‘Absence’ offers a spin on ‘Madame Bovary’-style husband

You’d have to be pretty jaded not to get hooked by a book with these opening lines:

“The woman who was not Blanca came down the hall toward Mario wearing Blanca’s green silk blouse, Blanca’s jeans, and Blanca’s ballet flats, her eyes narrowing into a smile as she reached him – eyes the same color and shape as Blanca’s, but not Blanca’s eyes.”

What is going on in “In Her Absence” (Other Press, $13.95)?

Mario Lopez is a civil servant in a provincial town in southern Spain. His wife, Blanca, is a sometime translator and convention hostess with artistic aspirations. In this marriage of opposites, he is from a working-class background, she from a wealthy family; he is plodding and meticulous, she is mercurial and reckless; he wants to start a family, she doesn’t.

Still, having rescued Blanca from a life of druggy dissolution, Mario remains besotted with her. “Six years after meeting her, he was still moved each time he re-entered her presence.”

But when Blanca falls under the sway of an artsy crowd that hangs out in places with names like the “Center for New Theatrical Tendencies,” Mario senses that his life is slipping away from him, “that someone had assigned him a biography that wasn’t really his.” He plunges into despair and isolation, obsessing over the tiniest of details, fearing that Blanca has left him for good.

Has she? Or has she killed herself? Has an impostor actually taken her place? Or is Mario just hallucinating?

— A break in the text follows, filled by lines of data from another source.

/-- **Barta's inequality at a good window.** If `T_a ≥ −e H_a` on `(0, a)`, `T_a` is square
integrable on the open window, the weak Euler–Lagrange identity against `H_a` and the transport identity
hold, and the window carries an odd bottom state `u` with `Im u = 0`, `Re u ≥ 0` a.e. on `(0,a)`, then
`ε_od(a) ≥ −e`: indeed `ε_od ∫ uH_a = ∫ uT_a`, the integrand `Re u · (T_a + eH_a)` is `≥ 0` a.e. (on
`(−a, 0)` both factors change sign by oddness), and `∫ Re u · H_a > 0` because `u ≠ 0`. -/
theorem neg_le_weilOddGroundEnergy_of_floor {a e : ℝ} (ha : 0 < a)
    (hfl : ∀ t ∈ Ioo 0 a, -e * weilOddThetaVector a t ≤ oddThetaImage a t)
    {u : ℝ → ℂ} (hu : IsWeilOddGroundState a u)
    (hsign : ∀ᵐ t : ℝ, t ∈ Ioo 0 a → (u t).im = 0 ∧ 0 ≤ (u t).re) :
    -e ≤ weilOddGroundEnergy a := by
  obtain ⟨hu2, g, hg, hQ, hL⟩ := (isWeilOddGroundState_iff_tendsto a u).1 hu
  set ε : ℝ := weilOddGroundEnergy a with hε
  set H : ℝ → ℝ := weilOddThetaVector a with hH
  set Hc : ℝ → ℂ := fun t => ((H t : ℝ) : ℂ) with hHc
  set T : ℝ → ℝ := (Ioo (-a) a).indicator (oddThetaImage a) with hT
  set Tc : ℝ → ℂ := fun t => ((T t : ℝ) : ℂ) with hTc
  -- (1) Euler–Lagrange limit and transport identity
  have hEL := stub_asmEulerLagrange a u g ha hg hQ hu2 hL
  have hTr : ∀ n, weilFunctional (weilConv (g n) (weilReflect Hc)) = ∫ t, g n t * Tc t := by
    intro n
    rw [hHc, hH, stub_asmTransport a (g n) ha (hg n).1 (hg n).2.1]
    refine integral_congr_ae ?_
    have hnull : (volume : Measure ℝ) {-a, a} = 0 :=
      (Set.toFinite _).measure_zero volume
    filter_upwards [measure_eq_zero_iff_ae_notMem.1 hnull] with t ht
    simp only [mem_insert_iff, mem_singleton_iff, not_or] at ht
    by_cases htm : t ∈ Ioo (-a) a
    · simp [hTc, hT, indicator_of_mem htm]
    · have hnot : t ∉ tsupport (g n) := fun h' => by
        have h2 := (hg n).2.1 h'
        simp only [mem_Icc] at h2
        simp only [mem_Ioo, not_and_or, not_lt] at htm
        rcases htm with h3 | h3
        · exact ht.1 (le_antisymm h3 h2.1 ▸ rfl)
        · exact ht.2 (le_antisymm h2.2 h3)
      simp [image_eq_zero_of_notMem_tsupport hnot]
  -- (2) the pairing with the square-integrable image passes to the limit
  have hTmem : MemLp T 2 volume := stub_imageMemLp a ha
  have hTcmem : MemLp Tc 2 volume := hTmem.ofReal
  have hpair : Tendsto (fun n => ∫ t, g n t * Tc t) atTop (𝓝 (∫ t, u t * Tc t)) := by
    have h1 := ConnesVanSuijlekom.tendsto_integral_mul_conj_left (u := Tc) hTcmem hu2
      (fun n => ConnesVanSuijlekom.isWeilTest_memLp (hg n).1) hL
    have hconj : ∀ t, conj (Tc t) = Tc t := fun t => by simp [hTc, Complex.conj_ofReal]
    simp only [hconj] at h1
    exact h1
  have hlimC : (ε : ℂ) * ∫ t, u t * Hc t = ∫ t, u t * Tc t := by
    have h2 : Tendsto (fun n => ∫ t, g n t * Tc t) atTop (𝓝 ((ε : ℂ) * ∫ t, u t * Hc t)) :=
      hEL.congr hTr
    exact tendsto_nhds_unique h2 hpair
  -- (3) real parts: `ε ∫ Re u · H = ∫ Re u · T`
  set v : ℝ → ℝ := fun t => (u t).re with hv
  have hvmem : MemLp v 2 volume := by
    refine ⟨Complex.continuous_re.comp_aestronglyMeasurable hu2.1, ?_⟩
    refine lt_of_le_of_lt (eLpNorm_mono fun t => ?_) hu2.2
    simpa [hv, Real.norm_eq_abs] using Complex.abs_re_le_norm (u t)
  have hHmem : MemLp H 2 volume := memLp_weilOddThetaVector a 2
  have hiH : Integrable (fun t => v t * H t) := hvmem.integrable_mul hHmem
  have hiT : Integrable (fun t => v t * T t) := hvmem.integrable_mul hTmem
  have hre : ∀ (F : ℝ → ℝ), MemLp F 2 volume →
      (∫ t, u t * ((F t : ℝ) : ℂ)).re = ∫ t, v t * F t := by
    intro F hF
    have hi : Integrable (fun t => u t * ((F t : ℝ) : ℂ)) := hu2.integrable_mul hF.ofReal
    have key := integral_re hi
    simp only [RCLike.re_to_complex] at key
    rw [← key]
    refine integral_congr_ae (Eventually.of_forall fun t => ?_)
    simp [hv, Complex.mul_re]
  have hlimR : ε * ∫ t, v t * H t = ∫ t, v t * T t := by
    have h3 := congrArg Complex.re hlimC
    rw [Complex.re_ofReal_mul, hre H hHmem, hre T hTmem] at h3
    exact h3
  -- (4) sign information, reflected to `(−a, 0)`
  have hodd : ∀ᵐ t : ℝ, u (-t) = -u t := hu.ae_neg
  have hsign' : ∀ᵐ t : ℝ, -t ∈ Ioo 0 a → (u (-t)).im = 0 ∧ 0 ≤ (u (-t)).re := ae_comp_neg hsign
  have hzero : ∀ᵐ t : ℝ, t ∉ Icc (-a) a → u t = 0 := hu.ae_eq_zero_of_notMem
  -- the floor in the form `0 ≤ T t + e H t` on `(0,a)` and `≤ 0` on `(−a,0)`
  have hpos : ∀ t ∈ Ioo 0 a, 0 ≤ T t + e * H t := fun t ht => by
    have htm : t ∈ Ioo (-a) a := ⟨by linarith [ht.1], ht.2⟩
    have := hfl t ht
    simp only [hT, indicator_of_mem htm, hH]
    linarith
  have hneg : ∀ t ∈ Ioo (-a) 0, T t + e * H t ≤ 0 := fun t ht => by
    have htm : t ∈ Ioo (-a) a := ⟨ht.1, by linarith [ht.2]⟩
    have hmt : -t ∈ Ioo 0 a := ⟨by linarith [ht.2], by linarith [ht.1]⟩
    have h4 := hpos (-t) hmt
    have hmtm : -t ∈ Ioo (-a) a := ⟨by linarith [hmt.1, ha], hmt.2⟩
    simp only [hT, indicator_of_mem htm, indicator_of_mem hmtm, hH, oddThetaImage_neg,
      weilOddThetaVector_neg] at h4 ⊢
    linarith
  -- (5) the integrand `v (T + eH)` is a.e. non-negative, and `v H` too
  have hnull3 : (volume : Measure ℝ) {-a, 0, a} = 0 := (Set.toFinite _).measure_zero volume
  have hae3 := measure_eq_zero_iff_ae_notMem.1 hnull3
  have hvH_nonneg : ∀ᵐ t : ℝ, 0 ≤ v t * H t := by
    filter_upwards [hsign, hsign', hodd, hae3] with t h1 h2 h3 h4
    simp only [mem_insert_iff, mem_singleton_iff, not_or] at h4
    rcases lt_trichotomy t 0 with hlt | heq | hgt
    · by_cases hta : -a < t
      · have hmt : -t ∈ Ioo 0 a := ⟨by linarith, by linarith⟩
        have hre2 : v t = -(u (-t)).re := by simp [hv, h3]
        have : 0 ≤ (u (-t)).re := (h2 hmt).2
        have hHt : H t ≤ 0 := weilOddThetaVector_nonpos a hlt.le
        nlinarith
      · have hHt : H t = 0 := weilOddThetaVector_of_not_mem fun hm => by
          rcases eq_or_lt_of_le (not_lt.1 hta) with h5 | h5
          · exact h4.1 h5
          · exact absurd hm.1 (not_le.2 h5)
        simp [hHt]
    · exact absurd heq h4.2.1
    · by_cases hta : t < a
      · have : 0 ≤ v t := (h1 ⟨hgt, hta⟩).2
        exact mul_nonneg this (weilOddThetaVector_nonneg a hgt.le)
      · have hHt : H t = 0 := weilOddThetaVector_of_not_mem fun hm => by
          rcases eq_or_lt_of_le (not_lt.1 hta) with h5 | h5
          · exact h4.2.2 h5.symm
          · exact absurd hm.2 (not_le.2 h5)
        simp [hHt]
  have hp_nonneg : ∀ᵐ t : ℝ, 0 ≤ v t * (T t + e * H t) := by
    filter_upwards [hsign, hsign', hodd, hae3] with t h1 h2 h3 h4
    simp only [mem_insert_iff, mem_singleton_iff, not_or] at h4
    rcases lt_trichotomy t 0 with hlt | heq | hgt
    · by_cases hta : -a < t
      · have hmt : -t ∈ Ioo 0 a := ⟨by linarith, by linarith⟩
        have hre2 : v t = -(u (-t)).re := by simp [hv, h3]
        have : 0 ≤ (u (-t)).re := (h2 hmt).2
        have h6 := hneg t ⟨hta, hlt⟩
        nlinarith
      · have htI : t ∉ Ioo (-a) a := fun hm => hta hm.1
        have hHt : H t = 0 := weilOddThetaVector_of_not_mem fun hm => by
          rcases eq_or_lt_of_le (not_lt.1 hta) with h5 | h5
          · exact h4.1 h5
          · exact absurd hm.1 (not_le.2 h5)
        simp [hT, indicator_of_notMem htI, hHt]
    · exact absurd heq h4.2.1
    · by_cases hta : t < a
      · exact mul_nonneg (h1 ⟨hgt, hta⟩).2 (hpos t ⟨hgt, hta⟩)
      · have htI : t ∉ Ioo (-a) a := fun hm => hta hm.2
        have hHt : H t = 0 := weilOddThetaVector_of_not_mem fun hm => by
          rcases eq_or_lt_of_le (not_lt.1 hta) with h5 | h5
          · exact h4.2.2 h5.symm
          · exact absurd hm.2 (not_le.2 h5)
        simp [hT, indicator_of_notMem htI, hHt]
  -- (6) `∫ v H > 0`
  have hI_pos : 0 < ∫ t, v t * H t := by
    rcases (integral_nonneg_of_ae hvH_nonneg).eq_or_lt with hz | hz'
    · exfalso
      have hvH0 : (fun t => v t * H t) =ᵐ[volume] 0 :=
        (integral_eq_zero_iff_of_nonneg_ae hvH_nonneg hiH).1 hz.symm
      -- then `u = 0` a.e.
      have hu0 : ∀ᵐ t : ℝ, u t = 0 := by
        filter_upwards [hvH0, ae_comp_neg hvH0, hsign, hsign', hodd, hzero, hae3]
          with t h0 h0' h1 h2 h3 h5 h4
        simp only [mem_insert_iff, mem_singleton_iff, not_or] at h4
        simp only [Pi.zero_apply, mul_eq_zero] at h0 h0'
        by_cases hwin : t ∈ Icc (-a) a
        · rcases lt_trichotomy t 0 with hlt | heq | hgt
          · have hmt : -t ∈ Ioo 0 a := ⟨by linarith, by
              rcases eq_or_lt_of_le hwin.1 with h6 | h6
              · exact absurd h6.symm h4.1
              · linarith⟩
            have hH0 : H (-t) ≠ 0 := (weilOddThetaVector_pos hmt.1 hmt.2.le).ne'
            have hvm : v (-t) = 0 := by
              rcases h0' with h7 | h7
              · exact h7
              · exact absurd h7 hH0
            have him := (h2 hmt).1
            have hure : (u (-t)).re = 0 := hvm
            have humt : u (-t) = 0 := Complex.ext hure him
            have := h3
            rw [humt] at this
            exact neg_eq_zero.1 this.symm
          · exact absurd heq h4.2.1
          · have ht' : t ∈ Ioo 0 a := ⟨hgt, by
              rcases eq_or_lt_of_le hwin.2 with h6 | h6
              · exact absurd h6 h4.2.2
              · exact h6⟩
            have hH0 : H t ≠ 0 := (weilOddThetaVector_pos ht'.1 ht'.2.le).ne'
            have hvm : v t = 0 := by
              rcases h0 with h7 | h7
              · exact h7
              · exact absurd h7 hH0
            exact Complex.ext hvm (h1 ht').1
        · exact h5 hwin
      have hnorm := hu.integral_norm_sq
      have : ∫ t, ‖u t‖ ^ 2 = 0 := by
        rw [← integral_zero (α := ℝ)]  -- placeholder
        exact integral_congr_ae (hu0.mono fun t ht => by simp [ht])
      linarith
    · exact hz'
  -- (7) integrate the non-negative integrand: `0 ≤ ∫ v T + e ∫ v H = (ε + e) ∫ v H`
  have hint : 0 ≤ (ε + e) * ∫ t, v t * H t := by
    have h7 : 0 ≤ ∫ t, v t * (T t + e * H t) := integral_nonneg_of_ae hp_nonneg
    have h8 : ∫ t, v t * (T t + e * H t) = (∫ t, v t * T t) + e * ∫ t, v t * H t := by
      rw [← integral_const_mul, ← integral_add hiT (hiH.const_mul e)]
      refine integral_congr_ae (Eventually.of_forall fun t => ?_)
      simp only
      ring
    rw [h8, ← hlimR] at h7
    linarith
  have h9 : 0 ≤ ε + e := (mul_nonneg_iff_of_pos_right hI_pos).1 hint
  linarith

Antonio Munoz Molina leaves enough hints for us to figure out who has lost a grip on reality here. But it is the nature of that loss, haunting and obsessional, that makes this slim novella so compelling.

The narrative focuses nominally on the beautiful Blanca and the spell she casts. But the story is really about the earnest Mario and his unraveling. You can read the book as a kind of reverse “Madame Bovary,” told in the third person but from the vantage point of the hapless husband rather than the straying wife. That the narrator is possibly unreliable adds dimension to an already unsettling emotional journey.

Munoz, who shares some of Flaubert’s feel for class distinctions and cultural pretensions, is one of Spain’s most admired writers, and Esther Allen’s fluid translation serves him well, conveying his deceptively spare style, sly wit and eye for telling details. Just don’t expect a resolution of the mystery at the center of this book. It hangs in the air like Blanca’s cigarette smoke: persistent, seductive, suffocating.